* About this task: Select the lines below containing the word "HarnessLib".

Dataset records

import Mathlib
import HarnessLib
import HarnessLib.Audit
import Summits.NavierStokesRegularity.Statement
import Literature.Analysis.FluidPDE.ClassicalSolution
import Literature.Analysis.FluidPDE.LerayHopf
import Literature.Analysis.FluidPDE.SuitableWeak
import Literature.Analysis.FluidPDE.SelfSimilar
import Literature.Analysis.FluidPDE.KochTataru
import Literature.Analysis.FluidPDE.WeakSolution
import Literature.Analysis.FluidPDE.VectorCalculus
import Literature.Analysis.FluidPDE.MildSolution
import Literature.Analysis.FluidPDE.NSWave0
import Summits.NavierStokesRegularity.NavierStokesRegularity.Theorems.TypeICertificateLadderNoBlowupToClay
import Summits.NavierStokesRegularity.NavierStokesRegularity.Theorems.SymmetryModuliCountLiouvilleKillsTypeI
import HarnessLib.Audit.Status.Attr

* The completed task:
import HarnessLib
import HarnessLib.Audit
import HarnessLib.Audit.Status.Attr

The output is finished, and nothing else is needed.